UAE’s Strategic Vision & Soft Power

The UAE, through the MBZ Foundation and the Reaching the Last Mile initiative, has shown a long-term commitment to global health causes. Its support for vaccination campaigns, neglected tropical disease elimination, and health-system strengthening gives credibility and resources to the global fight.

By hosting a pledging moment in Abu Dhabi on 8 December 2025 — coinciding with broader global dialogues — the UAE provides a platform where donor countries, philanthropies, international bodies, and governments can converge to commit funding and design strategies.

Innovation-Driven Aid — Merging Tech, Philanthropy, and Healthcare

Gates’ emphasis on AI and modern digital health tech — paired with the UAE’s investment in AI infrastructure — suggests a new model of health aid. Rather than just providing vaccines, the partnership envisions scalable, sustainable health systems: virtual doctors, AI-assisted diagnostics, remote rural health monitoring, data-driven disease surveillance.

This could particularly benefit countries in Africa, South Asia and fragile regions — where infrastructure is weak, but mobile penetration and digital connectivity are high.

What to Watch — Coming Days & Months

8 December Pledging Moment in Abu Dhabi: A global donor event hosted by the MBZ Foundation and Gates Foundation — expected to draw governments, private sector players, philanthropists, and global health organisations together to commit new funds.

Funding announcements / new donor commitments: Whether other wealthy nations, Gulf states or private donors step up could determine whether the “last-mile” push succeeds or stalls.

Deployment of new tools — vaccines, AI systems, digital health infrastructure: Success will depend on not just pledges, but implementation on the ground — from immunization drives to malaria bed-nets, surveillance systems, and health-service access.

Stability and support in endemic countries: Political and logistical cooperation, conflict resolution, local health-system strengthening, and community trust will remain critical.

Conclusion

Bill Gates’s 2025 visit to Abu Dhabi and renewed plea for polio and malaria eradication comes at a precarious moment — just as global funding for health faces cuts, while old diseases continue to threaten gains made over decades.
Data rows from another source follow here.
/-- Fibrewise, the primitive `antider H` has derivative `H` along the last coordinate. -/
theorem hasDerivAt_aeval_antider {n : ℕ} (H : MvPolynomial (Fin (n + 1)) ℚ) (x : Fin n → ℝ)
    (t : ℝ) : HasDerivAt (fun s : ℝ => (aeval (Fin.snoc x s : Fin (n + 1) → ℝ) (antider H) : ℝ))
      (aeval (Fin.snoc x t : Fin (n + 1) → ℝ) H) t := by
  have key : ∀ (m : Fin (n + 1) →₀ ℕ) (s : ℝ), ∏ i, (Fin.snoc x s : Fin (n + 1) → ℝ) i ^ (m i) =
      (∏ j : Fin n, x j ^ (m (Fin.castSucc j))) * s ^ (m (Fin.last n)) := fun m s => by
    rw [Fin.prod_univ_castSucc]; simp
  have key2 : ∀ (m : Fin (n + 1) →₀ ℕ) (j : Fin n),
      (m + Finsupp.single (Fin.last n) 1 : Fin (n + 1) →₀ ℕ) (Fin.castSucc j) = m (Fin.castSucc j) :=
    fun m j => by simp [Fin.ext_iff, (Fin.is_lt j).ne']
  have key3 : ∀ (m : Fin (n + 1) →₀ ℕ), (m + Finsupp.single (Fin.last n) 1 : Fin (n + 1) →₀ ℕ)
      (Fin.last n) = m (Fin.last n) + 1 := fun m => by simp
  have hfun : (fun s : ℝ => (aeval (Fin.snoc x s : Fin (n + 1) → ℝ) (antider H) : ℝ)) = fun s =>
      ∑ m ∈ H.support, (((coeff m H : ℚ) : ℝ) / ((m (Fin.last n) : ℝ) + 1) *
        ∏ j : Fin n, x j ^ (m (Fin.castSucc j))) * s ^ (m (Fin.last n) + 1) := by
    ext s
    rw [antider, map_sum]
    refine Finset.sum_congr rfl fun m _ => ?_
    rw [aeval_monomial, Finsupp.prod_fintype _ _ fun i => pow_zero _, key]
    simp only [key2, key3, eq_ratCast, Rat.cast_div, Rat.cast_add, Rat.cast_natCast, Rat.cast_one]
    ring
  rw [hfun, aeval_eq_sum_support H]
  refine HasDerivAt.fun_sum fun m _ => ?_
  have h := (hasDerivAt_pow (m (Fin.last n) + 1) t).const_mul
    (((coeff m H : ℚ) : ℝ) / ((m (Fin.last n) : ℝ) + 1) * ∏ j : Fin n, x j ^ (m (Fin.castSucc j)))
  refine h.congr_deriv ?_
  rw [key]
  have : ((m (Fin.last n) : ℝ) + 1) ≠ 0 := by positivity
  push_cast
  field_simp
The world stands at a crossroads: either let preventable diseases resurge, or double down with new commitments, innovative tools, and strategic partnerships.
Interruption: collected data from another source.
import Literature.AlgebraicGeometry.Resolution.ProjectiveModels
import Literature.AlgebraicGeometry.Motives.SegreEmbedding
import HarnessLib

/-!
# The join of two projective models

Topic: `Literature/AlgebraicGeometry/Resolution`. The first step of Zariski's patching of two
models (Zariski–Samuel II, Ch. VI §17: the JOIN `J(V, V')` of two models, the model whose local
rings are the joins of pairs of corresponding local rings; Piltant 2013, proof of Prop. 5.1,
Step 2: "let `Z` be the … closure of the graph of `η : X₂ ⋯→ X₁`, so `Z` dominates both `X₁` and
`X₂`"): any two projective models `M₁, M₂` of `K/k` (`ProjModel`, `ProjectiveModels.lean`) are
dominated by a third one, the schematic closure of the diagonal `K`-point
`Spec K → M₁ ×ₖ M₂`. PROVED:

* `ProjModel.exists_join` — there is a projective model `N` of `K/k` with morphisms of models
  `N → M₁`, `N → M₂`.

Ingredients: products of projective `k`-schemes are projective (Segre,
`Literature.AlgebraicGeometry.Motives.IsProjectiveOver.tensor`); the scheme-theoretic image of
the integral `Spec K` is an integral closed subscheme (`ChowLemmaProof.isIntegral_image`) whose
generic point is the image of `Spec K`; its function field is `K` because already
`𝒪_{M₁,ξ} → K` is an isomorphism and factors through `𝒪_{N,ξ} → K`.

## References

* O. Zariski, P. Samuel, *Commutative Algebra* II, Ch. VI §17 (joins of models).
  [ZariskiSamuel1960]
* O. Piltant, RACSAM 107 (2013), proof of Prop. 5.1, Step 2.
* V. Cossart, O. Piltant, J. Algebra 529 (2019), proof of Prop. 4.6 (arXiv:1412.0868v1:
  Prop. 4.4), Steps 2–4 (closures of graphs of birational correspondences). [CossartPiltant2019]
-/

noncomputable section

open CategoryTheory CategoryTheory.Limits AlgebraicGeometry TopologicalSpace IsLocalRing
  MonoidalCategory CartesianMonoidalCategory

namespace Literature.AlgebraicGeometry.Resolution

namespace ProjModel

universe u

variable {k K : Type u} [Field k] [Field K] [Algebra k K]

/-- A morphism of commutative rings which is bijective is an isomorphism. [folklore] -/
theorem isIso_of_bijective {R S : CommRingCat.{u}} (ψ : R ⟶ S) (h : Function.Bijective ψ.hom) :
    IsIso ψ := by
  let e : R ≃+* S := RingEquiv.ofBijective ψ.hom h
  let e' : R ≅ S :=
    { hom := ψ
      inv := CommRingCat.ofHom (e.symm : S →+* R)
      hom_inv_id := by
        ext x
        exact e.symm_apply_apply x
      inv_hom_id := by
        ext y
        exact e.apply_symm_apply y }
  exact e'.isIso_hom

/-- **The join of two projective models** (Zariski–Samuel II, Ch. VI §17; Piltant 2013, proof
of Prop. 5.1, Step 2): two projective models `M₁`, `M₂` of `K/k` are dominated by a projective
model `N` of `K/k` — the schematic closure of the diagonal `K`-point in `M₁ ×ₖ M₂` — through
morphisms of models `N → M₁`, `N → M₂` (the two projections).
[cite: ZariskiSamuel1960, Ch. VI §17] -/
theorem exists_join (M₁ M₂ : ProjModel k K) :
    ∃ N : ProjModel k K, Nonempty (N.Hom M₁) ∧ Nonempty (N.Hom M₂) := by
  -- the product `Q = M₁ ×ₖ M₂`, projective over `k`
  let P₁ : Motives.SchemeOver k := Over.mk M₁.π
  let P₂ : Motives.SchemeOver k := Over.mk M₂.π
  let Q : Motives.SchemeOver k := P₁ ⊗ P₂
  have hQ : Motives.IsProjectiveOver Q := M₁.isProjectiveOver.tensor M₂.isProjectiveOver
  obtain ⟨m, ε, hε⟩ := hQ
  haveI := hε
  let s₁ : Q.left ⟶ M₁.X := (fst P₁ P₂).left
  let s₂ : Q.left ⟶ M₂.X := (snd P₁ P₂).left
  have hs₁ : s₁ ≫ M₁.π = Q.hom := Over.w (fst P₁ P₂)
  have hs₂ : s₂ ≫ M₂.π = Q.hom := Over.w (snd P₁ P₂)
  -- the diagonal `K`-point `rl : Spec K → Q`
  let T : Motives.SchemeOver k := Over.mk (Spec.map (CommRingCat.ofHom (algebraMap k K)))
  let t₁ : T ⟶ P₁ := Over.homMk M₁.gen M₁.gen_π
  let t₂ : T ⟶ P₂ := Over.homMk M₂.gen M₂.gen_π
  let r : T ⟶ Q := lift t₁ t₂
  let rl : Spec (CommRingCat.of K) ⟶ Q.left := r.left
  have hrQ : rl ≫ Q.hom = Spec.map (CommRingCat.ofHom (algebraMap k K)) := Over.w r
  have hr₁ : rl ≫ s₁ = M₁.gen := by
    change (lift t₁ t₂).left ≫ (fst P₁ P₂).left = t₁.left
    rw [← Over.comp_left, lift_fst]
  have hr₂ : rl ≫ s₂ = M₂.gen := by
    change (lift t₁ t₂).left ≫ (snd P₁ P₂).left = t₂.left
    rw [← Over.comp_left, lift_snd]
  -- its schematic closure `Z`
  haveI : NoetherianSpace (Spec (CommRingCat.of K)) :=
    inferInstanceAs (NoetherianSpace (PrimeSpectrum K))
  haveI : QuasiCompact rl := inferInstance
  haveI : IsIntegral rl.image := ChowLemmaProof.isIntegral_image rl
  let g : Spec (CommRingCat.of K) ⟶ rl.image := rl.toImage
  let c : rl.image ⟶ Q.left := rl.imageι
  have hgc : g ≫ c = rl := Scheme.Hom.toImage_imageι rl
  -- the generic point of `Z` is the image of `Spec K`
  have hpt : g (closedPoint K) = genericPoint rl.image := by
    have hdense : Dense (Set.range g) := (inferInstance : IsDominant g).denseRange
    have hrange : Set.range g = {g (closedPoint K)} := by
      ext z
      constructor
      · rintro ⟨p, rfl⟩
        rw [eq_closedPoint_of_field p]
        rfl
      · intro hz
        exact ⟨_, hz.symm⟩
    have hgen : IsGenericPoint (g (closedPoint K)) (⊤ : Set rl.image) := by
      change closure {g (closedPoint K)} = (Set.univ : Set rl.image)
      rw [← hrange]
      exact hdense.closure_eq
    exact ((genericPoint_spec rl.image).eq hgen).symm
  -- `𝒪_{Z,ξ} → K` is an isomorphism: `𝒪_{M₁,ξ} → K` is, and factors through it
  have hiso : IsIso (Scheme.stalkClosedPointTo g) := by
    have e : g ≫ (c ≫ s₁) = M₁.gen := by rw [reassoc_of% hgc, hr₁]
    have h1 : IsIso (Scheme.stalkClosedPointTo (g ≫ (c ≫ s₁))) := by
      rw [e]
      infer_instance
    rw [Scheme.stalkClosedPointTo_comp] at h1
    have hsurj : Function.Surjective (Scheme.stalkClosedPointTo g).hom := by
      obtain ⟨w, -, hw⟩ := h1.out
      intro y
      have h2 := congrArg (fun φ => φ.hom y) hw
      exact ⟨_, h2⟩
    have hF : IsField (rl.image.presheaf.stalk (g (closedPoint K))) := by
      rw [hpt]
      exact Field.toIsField _
    letI := hF.toField
    exact isIso_of_bijective _ ⟨(Scheme.stalkClosedPointTo g).hom.injective, hsurj⟩
  -- the model
  have hιε : (c ≫ ε.left) ≫ (Motives.projectiveSpace m k).hom = c ≫ Q.hom := by
    rw [Category.assoc, Over.w ε]
  let N : ProjModel k K :=
    { X := rl.image
      π := c ≫ Q.hom
      gen := g
      gen_π := by rw [reassoc_of% hgc, hrQ]
      isIntegral := inferInstance
      isProjectiveOver := ⟨m, Over.homMk (c ≫ ε.left) hιε,
        inferInstanceAs (IsClosedImmersion (c ≫ ε.left))⟩
      genericPt_eq := hpt
      isIso_stalkClosedPointTo := hiso }
  refine ⟨N, ⟨⟨c ≫ s₁, ?_, ?_⟩⟩, ⟨⟨c ≫ s₂, ?_, ?_⟩⟩⟩
  · change (c ≫ s₁) ≫ M₁.π = c ≫ Q.hom
    rw [Category.assoc, hs₁]
  · change g ≫ c ≫ s₁ = M₁.gen
    rw [reassoc_of% hgc, hr₁]
  · change (c ≫ s₂) ≫ M₂.π = c ≫ Q.hom
    rw [Category.assoc, hs₂]
  · change g ≫ c ≫ s₂ = M₂.gen
    rw [reassoc_of% hgc, hr₂]

end ProjModel

end Literature.AlgebraicGeometry.Resolution

end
In this landscape, the UAE emerges not just as a donor, but as a broker of change — bridging continents, resources, technology and influence. Its partnership with the Gates Foundation represents a powerful model: combining philanthropy, geopolitical reach, innovation and compassion. If this collaboration delivers, it may mark the beginning of the end for diseases like polio and malaria.

As Gates said, more than once: “It’s not that I care about being remembered — it’s that I care about saving lives.”

If the world rallies together now — with financial commitments, political will, and global solidarity — perhaps one day not far from now, polio and malaria will be diseases of the past.